For 45 days the constraint was one-directional. Iran shut Hormuz to “hostile” shipping and ran a selective toll corridor, choking inbound and through traffic. Now there is a second cordon facing the other way. The US Navy is sitting on Iran’s own export terminals. Kharg Island, which moves ~90% of Iranian crude, has buyers it cannot legally reach and a sea lane it cannot legally use. Bandar Abbas, Bandar Khomeini and the Asaluyeh gas complex sit behind the same wall.
This is the dual blockade. The Gulf is sealed from both ends, and every laden Iranian barrel inside it is now stranded tonnage.
Fleet Impact
First 24 hours, per CENTCOM: no vessel attempted to run the line, and six commercial ships complied with redirect orders and turned back to Iranian ports. That compliance rate tells you owners are not testing a US carrier group for a single cargo. War-risk underwriters will not write a voyage into a declared blockade zone, and without cover the charter does not happen.
The squeeze lands hardest on the shadow fleet that has carried discounted Iranian crude to Asian buyers. Those vessels are now boxed in: they cannot load and clear, and the Hormuz exit remains closed to most flags. Expect laden tankers to accumulate at anchor off Kharg and Bandar Abbas with nowhere to discharge and no insured route out.
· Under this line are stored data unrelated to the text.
/-- The finite set of all coordinates of the package. [folklore] -/
def coords : Finset ℂ := univ.image fun p : Fin L.m × Fin 3 => L.α p.1 p.2

/-- Coordinates belong to `coords`. [folklore] -/
theorem mem_coords (i : Fin L.m) (k : Fin 3) : L.α i k ∈ L.coords :=
  mem_image.mpr ⟨(i, k), mem_univ _, rfl⟩

/-- `coords` consists of algebraic numbers. [folklore] -/
theorem isAlgebraic_of_mem_coords {x : ℂ} (hx : x ∈ L.coords) : IsAlgebraic ℚ x := by
  obtain ⟨p, -, rfl⟩ := mem_image.mp hx
  exact L.alg p.1 p.2

/-- All coordinates lie in the normal number field `closureField coords`. [folklore] -/
theorem mem_closureField_coords (i : Fin L.m) (k : Fin 3) : L.α i k ∈ closureField L.coords :=
  mem_closureField (fun _ hx => L.isAlgebraic_of_mem_coords hx) (L.mem_coords i k)

/-! ### `F₀ = Φ(P̃, Q̃, ·)` with integer coefficients and the height of `W` -/

/-- `F₀ = Φ(P̃, Q̃, ·) ∈ ℤ[r]`. [cite: Roy2013, §2 ("`F` has integer coefficients")] -/
def intF : MvPolynomial (CoefIdx D) ℤ := royF D L.M₁ L.M₂ L.σ Pt Qt

/-- Unfolding. [folklore] -/
theorem intF_def : L.intF = royF D L.M₁ L.M₂ L.σ Pt Qt := rfl

/-- Its complexification is `Φ(P̃ ⊗ ℂ, Q̃ ⊗ ℂ, ·)`. [folklore] -/
theorem map_intF : map (Int.castRingHom ℂ) L.intF =
    royF D L.M₁ L.M₂ L.σ (map (Int.castRingHom ℂ) Pt) (map (Int.castRingHom ℂ) Qt) := by
  rw [intF_def, map_royF]

/-- `F₀ ≠ 0`. [cite: Roy2013, §6, proof of Prop. 6.4] -/
theorem intF_ne_zero : L.intF ≠ 0 := by
  intro h0
  have h := L.hFeq
  rw [← map_intF, h0, map_zero] at h
  have hne : C L.c * ∏ i, evalForm D (L.α i) ^ L.e i ≠ 0 :=
    mul_ne_zero (by rw [Ne, C_eq_zero]; exact L.hc)
      (prod_ne_zero_iff.mpr fun i _ => pow_ne_zero _ (evalForm_ne_zero (L.α_ne_zero i)))
  exact hne h.symm

/-- `𝓛(F₀) ≥ 1` (a non-zero integer polynomial). [folklore] -/
theorem one_le_length_intF : 1 ≤ ∑ n ∈ L.intF.support, |((coeff n L.intF : ℤ) : ℝ)| := by
  obtain ⟨n, hn⟩ := MvPolynomial.ne_zero_iff.mp L.intF_ne_zero
  have hn' : n ∈ L.intF.support := mem_support_iff.mpr hn
  have h1 : (1 : ℝ) ≤ |((coeff n L.intF : ℤ) : ℝ)| := by
    have h : ((1 : ℤ) : ℝ) ≤ ((|coeff n L.intF| : ℤ) : ℝ) := Int.cast_le.mpr (Int.one_le_abs hn)
    rw [Int.cast_one, Int.cast_abs] at h
    exact h
  exact h1.trans (single_le_sum (f := fun n => |((coeff n L.intF : ℤ) : ℝ)|)
    (fun _ _ => abs_nonneg _) hn')

/-- `𝓛(F₀) ≤ N! ‖P̃‖^{N₀} ‖Q̃‖^{N₁}`. [cite: Roy2013, §6, proof of Prop. 6.4 (`‖F‖ ≤ N!‖P‖^N‖Q‖^N`)] -/
theorem length_intF_le :
    ∑ n ∈ L.intF.support, |((coeff n L.intF : ℤ) : ℝ)| ≤
      (Fintype.card (PhiRow D)).factorial *
        (maxNorm (map (Int.castRingHom ℂ) Pt) ^
            Fintype.card ↥(finsuppAntidiag (univ : Finset (Fin 3)) (2 * D)) *
          maxNorm (map (Int.castRingHom ℂ) Qt) ^ Fintype.card ↥L.M₁) := by
  rw [← l1Norm_map_intCast, map_intF]
  exact l1Norm_royF_le L.σ _ _

variable (K : IntermediateField ℚ ℂ) (hK : ∀ i k, L.α i k ∈ K)

/-- The embedding composed with the `K`-representatives gives back the complex points. [folklore] -/
theorem val_comp_rep (i : Fin L.m) :
    ((algebraMap K ℂ : K →+* ℂ) ∘ (L.cfg K hK).rep i : Fin 3 → ℂ) = L.α i :=
  funext fun _ => rfl

/-- The complex factorisation rewritten with the `K`-representatives. [folklore] -/
theorem map_intF_eq_prod :
    map (Int.castRingHom ℂ) L.intF =
      C L.c * ∏ i, evalForm D ((algebraMap K ℂ : K →+* ℂ) ∘ (L.cfg K hK).rep i) ^ L.e i := by
  rw [map_intF]
  simp only [val_comp_rep]
  exact L.hFeq

variable [NumberField K]

/-- **`∑ᵢ eᵢ · D · h_K(rep i) ≤ [K:ℚ] · log 𝓛(F₀)`** ("the sum of the heights of the components of
`W` is at most …", Weil-height form). [cite: NguyenRoy2016, proof of Proposition 14 (`h(W) ≤ …`);
Roy2013, Prop. 2.2 (ii)] -/
theorem sum_e_mul_height_le :
    ∑ i, (L.e i : ℝ) * (D * logHeight ((L.cfg K hK).rep i)) ≤
      Module.finrank ℚ K * Real.log (∑ n ∈ L.intF.support, |((coeff n L.intF : ℤ) : ℝ)|) :=
  sum_mul_height_le_log_length_of_complex (algebraMap K ℂ : K →+* ℂ)
    (fun i => (L.cfg K hK).rep_ne_zero i) L.intF_ne_zero (L.map_intF_eq_prod K hK)

/-- **The height bound in closed form**: `∑ᵢ eᵢ D h_K(rep i) ≤ [K:ℚ] (log N! + N₀ log M_P + N₁ log M_Q)`
whenever `‖P̃‖ ≤ M_P`, `‖Q̃‖ ≤ M_Q` with `M_P, M_Q ≥ 1`.
[cite: NguyenRoy2016, proof of Proposition 14 (`h(W) ≤ D log‖P‖ + D log‖Q‖ + O(D²)`)] -/
theorem sum_e_mul_height_le' {MP MQ : ℝ} (hMP : 1 ≤ MP) (hMQ : 1 ≤ MQ)
    (hPn : maxNorm (map (Int.castRingHom ℂ) Pt) ≤ MP)
    (hQn : maxNorm (map (Int.castRingHom ℂ) Qt) ≤ MQ) :
    ∑ i, (L.e i : ℝ) * (D * logHeight ((L.cfg K hK).rep i)) ≤
      Module.finrank ℚ K * (Real.log (Fintype.card (PhiRow D)).factorial +
        Fintype.card ↥(finsuppAntidiag (univ : Finset (Fin 3)) (2 * D)) * Real.log MP +
        Fintype.card ↥L.M₁ * Real.log MQ) := by
  have h1 := L.sum_e_mul_height_le K hK
  have hlen := L.length_intF_le
  have hlen1 := L.one_le_length_intF
  have hn : (0 : ℝ) ≤ Module.finrank ℚ K := Nat.cast_nonneg _
  refine h1.trans (mul_le_mul_of_nonneg_left ?_ hn)
  obtain ⟨N, hN⟩ : ∃ N : ℕ, N = Fintype.card (PhiRow D) := ⟨_, rfl⟩
  obtain ⟨N₀, hN₀⟩ : ∃ N₀ : ℕ, N₀ = Fintype.card ↥(finsuppAntidiag (univ : Finset (Fin 3)) (2 * D)) :=
    ⟨_, rfl⟩
  obtain ⟨N₁, hN₁⟩ : ∃ N₁ : ℕ, N₁ = Fintype.card ↥L.M₁ := ⟨_, rfl⟩
  rw [← hN, ← hN₀, ← hN₁] at hlen ⊢
  have hfact : (0 : ℝ) < (N.factorial : ℝ) := Nat.cast_pos.mpr (Nat.factorial_pos N)
  have hMP0 : 0 < MP := lt_of_lt_of_le one_pos hMP
  have hMQ0 : 0 < MQ := lt_of_lt_of_le one_pos hMQ
  have hP0 : 0 ≤ maxNorm (map (Int.castRingHom ℂ) Pt) := maxNorm_nonneg _
  have hQ0 : 0 ≤ maxNorm (map (Int.castRingHom ℂ) Qt) := maxNorm_nonneg _
  have hpowP : maxNorm (map (Int.castRingHom ℂ) Pt) ^ N₀ ≤ MP ^ N₀ := pow_le_pow_left₀ hP0 hPn N₀
  have hpowQ : maxNorm (map (Int.castRingHom ℂ) Qt) ^ N₁ ≤ MQ ^ N₁ := pow_le_pow_left₀ hQ0 hQn N₁
  have hlen2 : ∑ n ∈ L.intF.support, |((coeff n L.intF : ℤ) : ℝ)| ≤
      (N.factorial : ℝ) * (MP ^ N₀ * MQ ^ N₁) := by
    refine hlen.trans (mul_le_mul_of_nonneg_left ?_ hfact.le)
    exact mul_le_mul hpowP hpowQ (pow_nonneg hQ0 _) (pow_nonneg hMP0.le _)
  have hpos1 : (0 : ℝ) < MP ^ N₀ := pow_pos hMP0 _
  have hpos2 : (0 : ℝ) < MQ ^ N₁ := pow_pos hMQ0 _
  calc Real.log (∑ n ∈ L.intF.support, |((coeff n L.intF : ℤ) : ℝ)|)
      ≤ Real.log ((N.factorial : ℝ) * (MP ^ N₀ * MQ ^ N₁)) :=
        Real.log_le_log (lt_of_lt_of_le one_pos hlen1) hlen2
    _ = Real.log (N.factorial : ℝ) + N₀ * Real.log MP + N₁ * Real.log MQ := by
        rw [Real.log_mul hfact.ne' (mul_pos hpos1 hpos2).ne', Real.log_mul hpos1.ne' hpos2.ne',
          Real.log_pow, Real.log_pow, add_assoc]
Gulf-wide, the through-traffic that was already minimal stays minimal. Pre-crisis Hormuz moved ~20M bbl/day across ~138 transits. Open transits have been near zero for weeks.
Cost Picture
| Metric | Pre-crisis | April 13 |
|---|---|---|
| Brent | ~$70-75/bbl | ~$99.36/bbl (+~4%) |
| WTI | ~$66-70/bbl | ~$99.08/bbl (+~2%) |
| Hormuz transits/day | ~138 | near zero |
| VLCC war-risk premium | nominal | prohibitive / uninsurable into blockade zone |
Crude snapped higher on the headline. The two-week ceasefire that began April 7-8 had pulled WTI down hard off its ~$113-115 peak; the failed talks plus a fresh blockade reversed that, with Brent and WTI both settling back near $99. The move is a risk-premium repricing, not a supply event yet. The barrels Washington is now blocking were largely already removed from the legal market by sanctions. What changed is the path back: a negotiated reopening just got further away, and the market is pricing a longer closure.
Alternatives
For Iranian crude there is no maritime alternative while the cordon holds. Pipeline egress is marginal; the Goreh-Jask line was built to bypass Hormuz, not a US Navy blockade, and its throughput is a fraction of Kharg’s. For everyone else, the established workarounds carry on: Saudi East-West to Yanbu, the UAE Fujairah line to the Gulf of Oman, both feeding Red Sea and Indian Ocean loadings that still face Bab el-Mandeb risk on the far side.
Bottom Line
If you own or charter tonnage with any Iranian nexus, that trade is closed for the duration. Do not expect cover. For Gulf trades generally, CENTCOM’s carve-out keeps the legal door open, but war-risk pricing and the closed strait keep volumes on the floor. The diplomatic offramp that markets were leaning on through the truce just shut. Plan for a sealed Gulf, not a reopening.